I will start with a little note on large scale graph processing, as described in the paper “One Trillion Edges: Graph Processing at Facebook Scale”.
Graph processing tasks are very common in analyzing various kinds of data, such as network topology of interconnection of people. Social media imposes challenges for such systems and algorithms due to the sheer amount of data. For instance, Facebook has more than 1.39 billion registered users and each users can represented by a vertex in a graph, making the graph consist of billions or even a trillion edges. This explains Facebook’s high interest in large scale graph processing systems.
Researchers at Facebook investigated a number of existing frameworks and systems for graph processing on the large scale and realized that none of the existing approaches were capable of handling the graphs of the Facebook scale. Thus, they decided to take action and develop a system adequate for the needs of the company. The result of their work was a significant contribution to the Apache Giraph project, greatly improving its performance and scalability.
Apache Giraph was chosen as the basis of Facebook’s graph processing system for a number of reasons:
- Good initial performance compared to the competing products
- Giraph is written in Java and facilitates the use of existing MapReduce infrastructure
- Ease of debugging due to the underlying graph processing mode used
Facebook introduced many significant improvements to the Apache Giraph project both in terms of functionality and performance. Among the changes are the ability to use multiple sources for vertex and edge data, more fine-grained parallelism, memory utilization optimizations, addition of a more refined worker phases and introduction of centralized master computation.
Ability to use multiple sources for the input data is important for many large scale users, as the data required for a graph may originate from different sources or stored on various hardware and software stacks. Such feature, although not directly affecting the graph computation, can significantly reduce the time needed to load the graph structure by eliminating the need of data aggregation jobs that bring data from multiple sources into one storage infrastructure.
One of the performance improvements was in how the system handles parallelism. Since Apache Giraph is built on top of the MapReduce framework, the only way to provide more parallelism to the computation in early versions of the system was by increasing the number of worker nodes. Facebook changed Giraph to allow more fine grained parallelism on the work node level by allowing each worker execute tasks with multiple threads thus better utilizing multiple CPUs available on the worker machines. Such model introduces a second level of parallelism, so in addition to running multiple workers, each workers can handle its own parallel execution. Although such model allows for more fine-grained tune up of the system and improvements in hardware utilization, it reduces the overall maintainability of the system and makes development and debugging more complicated due to the existence of two distinct parallel execution mechanisms.

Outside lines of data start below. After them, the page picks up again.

/-!
# Crux `FrequencyRigidity` (stmt-NavierStokesRegularity-2955), line `two-ended-pinning`:
# the SHARP upper arrow — the Type-I ancient Liouville statement (L′) = stmt-NavierStokesRegularity-4050
# implies the crux

Helper file (lands `--supports stmt-NavierStokesRegularity-2955`; theorems only).

The earlier upper arrow (`…OfLiouville.lean`, p107437) derived the crux from the KNSS Liouville conjecture
(L) = `LiouvilleConjectureNS` (bounded ancient mild solutions are constant; item stmt-NavierStokesRegularity-10661
/ 0057).  The tree also carries the strictly WEAKER Type-I statement (L′) as an ITEM:
`Theses.ExtremalTypeIConstant.TypeIAncientLiouville` = stmt-NavierStokesRegularity-4050 (shared, same body, with
`Theses.SymmetryModuliCount.TypeIAncientLiouville`): every field which is jointly smooth on `(−∞,0) × ℝ³`,
divergence free, KNSS-mild in the Oseen gauge (`u(t) = e^{(t−s)Δ}u(s) − B¹_s(u,u)(t)` for ALL `s < t < 0`,
no parasitic drift) and Type-I in time (`‖u(t,x)‖ ≤ C/√(−t)`) vanishes.  This file proves

    (L′) = stmt-4050  ⇒  FrequencyRigidity   and   (L′) ⇒ Stub 3, (L′) ⇒ S3L,

so the crux closes the instant item 4050 does.  The only work is the change of GAUGE: a crux witness is a
CLASSICAL flow `(u, p)` with an arbitrary smooth pressure, i.e. mild only up to KNSS's parasitic drift, whereas
(L′) speaks about the drift-free Oseen gauge and demands joint smoothness of the representative.  Both are
supplied by LANDED stubs of the line and tree facts:

* S3a `stub_ancientDriftNormalForm` (p107013): the intrinsic drift `β`, continuous on `(−∞,0)`,
  `‖β(t)‖ ≤ (8C + 32C₀C²)/√(−t)`, with `u(t) − e^{(t−s)Δ}u(s) + B¹_s(u,u)(t) ≡ β(t) − β(s)`;
* S3b `stub_galileanOseenIdentity` (p107082): in the frame `B_a(σ) = ∫ₐ^σ β` the field
  `W_a(σ, z) = u(σ, z + B_a(σ)) − β(σ)` satisfies the zero-drift Oseen identity for `a < s < t < 0`;
* here: `W := W_{−1}` satisfies it for ALL `s < t < 0` (change of anchor = a constant space translation,
  `oseenDuhamel_comp_add_right`, `heatExtension_comp_add_right`), is continuous, Type-I with constant
  `C + (8C + 32C₀C²)`, has divergence-free slices, and is JOINTLY SMOOTH — its time translates `W(· − ε)` are
  bounded Oseen-mild ancient fields, smooth by KNSS 2009 Prop. 4.1 (the tree's
  `HardyAncientLimit.isSmoothSpaceTimeOn_of_oseen` over `knss2009_smoothing_holds`);
* so (L′) gives `W ≡ 0`, i.e. `u(t, ·) ≡ β(t)`: every classical Type-I ancient flow (any `ν > 0`, after the
  viscosity normalisation `classical_viscosityNormalise`) has spatially constant slices, `curl u ≡ 0`, and a
  crux witness / flat inhabitant (`H(−1) > 0`) cannot exist.

Sandwich after this file (every arrow a tree theorem):
`(L) ⇒ (L′) = stmt-4050 ⇒ FrequencyRigidity ⇔ S3L ⇒ ∀ α, RSSLiouvilleBounded α` (p118721, p119711).
CONDITIONAL on (L′) only through the explicit hypothesis of the last five theorems; nothing is asserted.

## References

* G. Koch, N. Nadirashvili, G. Seregin, V. Šverák, *Liouville theorems for the Navier–Stokes equations and
  applications*, Acta Math. 203 (2009) 83–105 = arXiv:0709.3599, §1 p. 3 ((L), parasitic solutions
  `u = b(t)`), §3 Lemma 3.1 and Remark 3.1 (the drift), §4 Prop. 4.1 (smoothing), §6 (Type-I ancient
  solutions). [KochNadirashviliSereginSverak2009]
* G. Seregin, V. Šverák, *On Type I singularities of the local axi-symmetric solutions of the Navier–Stokes
  equations*, Comm. PDE 34 (2009), §1 (1.1), Thm. 2.4. [SereginSverak2009]
-/

set_option linter.dupNamespace false
/-- Below source degree `k` the truncation has the kernels of `F`. [cite: Salmhofer1999, §4.3 (4.95)] -/
theorem kernel_srcTrunc_of_lt {k : ℕ} (F : GrassmannAlgebra R Γ) {m : ℕ} {X : Fin m → Γ} (hX : srcCount P X < k) :
    kernel R (srcTrunc R P k F) m X = kernel R F m X := by
  rw [kernel_srcTrunc, if_pos hX]

/-- At and above source degree `k` the truncation has no kernels. [cite: Salmhofer1999, §4.3 (4.95)] -/
theorem kernel_srcTrunc_of_le {k : ℕ} (F : GrassmannAlgebra R Γ) {m : ℕ} {X : Fin m → Γ} (hX : k ≤ srcCount P X) :
    kernel R (srcTrunc R P k F) m X = 0 := by
  rw [kernel_srcTrunc, if_neg (not_lt.2 hX)]

/-- An element is determined by its kernels. [cite: Salmhofer1999, §4.3 (4.95)] -/
private theorem eq_of_kernel_eq {F G : GrassmannAlgebra R Γ} (h : ∀ (m : ℕ) (X : Fin m → Γ), kernel R F m X = kernel R G m X) : F = G := by
  rw [eq_sum_presented_kernel R F, eq_sum_presented_kernel R G]
  exact sum_congr rfl fun m _ => by rw [show kernel R F m = kernel R G m from funext (h m)]

/-- The truncation is additive. [cite: Salmhofer1999, §4.3 (4.95)] -/
theorem srcTrunc_add (k : ℕ) (F G : GrassmannAlgebra R Γ) : srcTrunc R P k (F + G) = srcTrunc R P k F + srcTrunc R P k G :=
  eq_of_kernel_eq R fun m X => by
    rw [kernel_add, kernel_srcTrunc, kernel_srcTrunc, kernel_srcTrunc, kernel_add]
    split_ifs <;> simp

/-- The truncation is homogeneous. [cite: Salmhofer1999, §4.3 (4.95)] -/
theorem srcTrunc_smul (k : ℕ) (r : R) (F : GrassmannAlgebra R Γ) : srcTrunc R P k (r • F) = r • srcTrunc R P k F :=
  eq_of_kernel_eq R fun m X => by
    rw [kernel_smul, kernel_srcTrunc, kernel_srcTrunc, kernel_smul]
    split_ifs <;> simp

/-- The truncation of a difference. [cite: Salmhofer1999, §4.3 (4.95)] -/
theorem srcTrunc_sub (k : ℕ) (F G : GrassmannAlgebra R Γ) : srcTrunc R P k (F - G) = srcTrunc R P k F - srcTrunc R P k G := by
  rw [sub_eq_add_neg, srcTrunc_add, show -G = (-1 : R) • G from (neg_one_smul R G).symm, srcTrunc_smul, neg_one_smul,
    sub_eq_add_neg]

/-- **What the truncation drops lies in `srcGE k`**: `F - srcTrunc k F ∈ srcGE k`. [cite: BenfattoGiulianiMastropietro2006, §2.9 (4.3)-(4.6)] -/
theorem sub_srcTrunc_mem_srcGE (k : ℕ) (F : GrassmannAlgebra R Γ) : F - srcTrunc R P k F ∈ srcGE R P k :=
  mem_srcGE_of_kernel_eq_zero R P fun m X hX => by
    rw [sub_eq_add_neg, kernel_add, show -srcTrunc R P k F = (-1 : R) • srcTrunc R P k F from (neg_one_smul R _).symm,
      kernel_smul, kernel_srcTrunc_of_lt R P F hX, neg_one_mul, add_neg_cancel]

/-- The truncation kills `srcGE k`. [cite: BenfattoGiulianiMastropietro2006, §2.9 (4.3)-(4.6)] -/
theorem srcTrunc_eq_zero_of_mem {k : ℕ} {F : GrassmannAlgebra R Γ} (hF : F ∈ srcGE R P k) : srcTrunc R P k F = 0 :=
  eq_of_kernel_eq R fun m X => by
    rw [kernel_srcTrunc, kernel_zero_right]
    split_ifs with h
    · exact kernel_eq_zero_of_mem_srcGE R P hF h
    · rfl

/-- The truncation of the truncation. [cite: Salmhofer1999, §4.3 (4.95)] -/
theorem srcTrunc_srcTrunc (k : ℕ) (F : GrassmannAlgebra R Γ) : srcTrunc R P k (srcTrunc R P k F) = srcTrunc R P k F :=
  eq_of_kernel_eq R fun m X => by
    rw [kernel_srcTrunc, kernel_srcTrunc]
    split_ifs <;> rfl

/-- **Two elements have the same truncation iff they are congruent modulo `srcGE k`.** [cite: BenfattoGiulianiMastropietro2006, §2.9 (4.3)-(4.6)] -/
theorem srcTrunc_eq_srcTrunc_iff {k : ℕ} {F G : GrassmannAlgebra R Γ} : srcTrunc R P k F = srcTrunc R P k G ↔ F - G ∈ srcGE R P k := by
  constructor
  · intro h
    have hFG : F - G = (F - srcTrunc R P k F) - (G - srcTrunc R P k G) := by rw [h]; abel
    rw [hFG]
    exact Submodule.sub_mem _ (sub_srcTrunc_mem_srcGE R P k F) (sub_srcTrunc_mem_srcGE R P k G)
  · intro h
    rw [← sub_eq_zero, ← srcTrunc_sub]
    exact srcTrunc_eq_zero_of_mem R P h

/-- In degree `0` the truncation is zero. [cite: Salmhofer1999, §4.3 (4.95)] -/
theorem srcTrunc_zero_left (F : GrassmannAlgebra R Γ) : srcTrunc R P 0 F = 0 :=
  srcTrunc_eq_zero_of_mem R P (by rw [srcGE_zero]; exact Submodule.mem_top)

/-- The constant part of the truncation (`k ≥ 1`) is that of `F`. [cite: Salmhofer1999, §4.3 (4.95)] -/
theorem constPart_srcTrunc {k : ℕ} (hk : 1 ≤ k) (F : GrassmannAlgebra R Γ) : constPart R (srcTrunc R P k F) = constPart R F := by
  rw [← kernel_zero R (srcTrunc R P k F) Fin.elim0, kernel_srcTrunc_of_lt R P F (by rw [srcCount_fin_zero]; exact hk), kernel_zero]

Apache Giraph is based on the Bulk Synchronous Processing (BSP) model of parallel computations. Although the model is widely used in many applications, Facebook introduced many extensions to it in the Apache Giraph Project. In particular, the addition of additional compute stages allows for a better code management and overall structure and allows for better optimization of the tasks executing in the system. Master computation enables users to perform certain centralized computation in predefined time intervals. Such master computation is useful when a certain piece of code needs to execute only once and does not need to run on the worker nodes, since master can communicate the results to the workers. In addition, master node computation allows for some synchronization between the nodes, because it relies on the clock of only the master machine to run. As such it allows to partially address, the clock skew problem in worker machines, although such synchronization is still very coarse.
Performance of the Apache Giraph was tested against Apache Hive tasks in the PageRank, label propagation and computing friends of friends score running on the same infrastructure. All of these algorithms showed significant improvements in CPU time and elapsed time as perceived by user when executed using on the Apache Giraph stack compared to Hive. Unfortunately, no comparison with other specialized graph processing systems was provided, so it is not clear how it fares against the major competition. But the fact that a PageRank algorithm was able to run over one trillion edges in less than 3 minutes per iteration on 200 machines sounds impressive.